Dry Van Driver Resume Guide (2026)
Dry van is the largest freight segment in U.S. trucking by load count. Every mega carrier (Schneider, Werner, JB Hunt, Knight-Swift, CR England, Prime, Stevens, Heartland, Marten, Covenant, Crete, Roehl) runs dry-van fleets, and most private fleets (Walmart, Target, Dollar General, Costco, Home Depot) built their driving workforces on it. That scale is why the work is plentiful — and why the ATS filter for dry-van resumes is tight.
This guide is the dry-van companion to the main truck driver resume guide. It covers what recruiters scanning a dry-van resume expect to see, how to make retail DC experience quantifiable, and the bullet patterns that move a resume from "general CDL" to "regional dry van, hire him."
TL;DR — What a dry van resume needs
Lead with CDL-A + any T endorsement in the credentials block. Name the trailer size (48' or 53'), the retail DCs and regional customers you've worked into, the ELD platforms you've run, and quantify your on-time delivery rate and OS&D-free performance. Segment the bullets by route type: OTR, regional, dedicated.
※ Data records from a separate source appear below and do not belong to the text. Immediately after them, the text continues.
/-- For a probability measure, `μ(S) = 1 − μ(Sᶜ)` in `ℝ`. [folklore] -/
theorem toReal_eq_one_sub_toReal_compl (μ : Measure (DomainSAW Ω δ a' b')) [IsProbabilityMeasure μ]
    (S : Set (DomainSAW Ω δ a' b')) : (μ S).toReal = 1 - (μ Sᶜ).toReal := by
  have hS : MeasurableSet S := MeasurableSpace.measurableSet_top
  have h := prob_compl_eq_one_sub hS (μ := μ)
  rw [h, ENNReal.toReal_sub_of_le prob_le_one ENNReal.one_ne_top, ENNReal.toReal_one]
  ring

/-- `∫_S f = ∫ f − ∫_{Sᶜ} f`. [folklore] -/
theorem setIntegral_eq_integral_sub_compl (f : BoundedContinuousFunction (CurveClass ℂ) ℝ)
    (μ : Measure (DomainSAW Ω δ a' b')) [IsFiniteMeasure μ] (S : Set (DomainSAW Ω δ a' b')) :
    ∫ γ in S, f γ.curve ∂μ = (∫ γ, f γ.curve ∂μ) - ∫ γ in Sᶜ, f γ.curve ∂μ := by
  have h := integral_add_compl (MeasurableSpace.measurableSet_top (s := S)) (integrable_obs f μ)
  linarith

end Obs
What dry-van recruiters scan for
Dry van is the default trucking job. Recruiters scan for five dry-van–specific signals:
- CDL-A (T endorsement is a plus for LTL-adjacent dry-van doubles work).
- 53' trailer fluency (a few carriers still run 48' — name the size you've pulled).
- Retail DC experience — Walmart DC, Target DC, Costco DC, Home Depot DC, Dollar General DC, Publix DC — most dry-van lanes anchor at these customers.
- Cross-dock workflow — electronic appointment, dock-door scanning, driver-load/driver-unload policy.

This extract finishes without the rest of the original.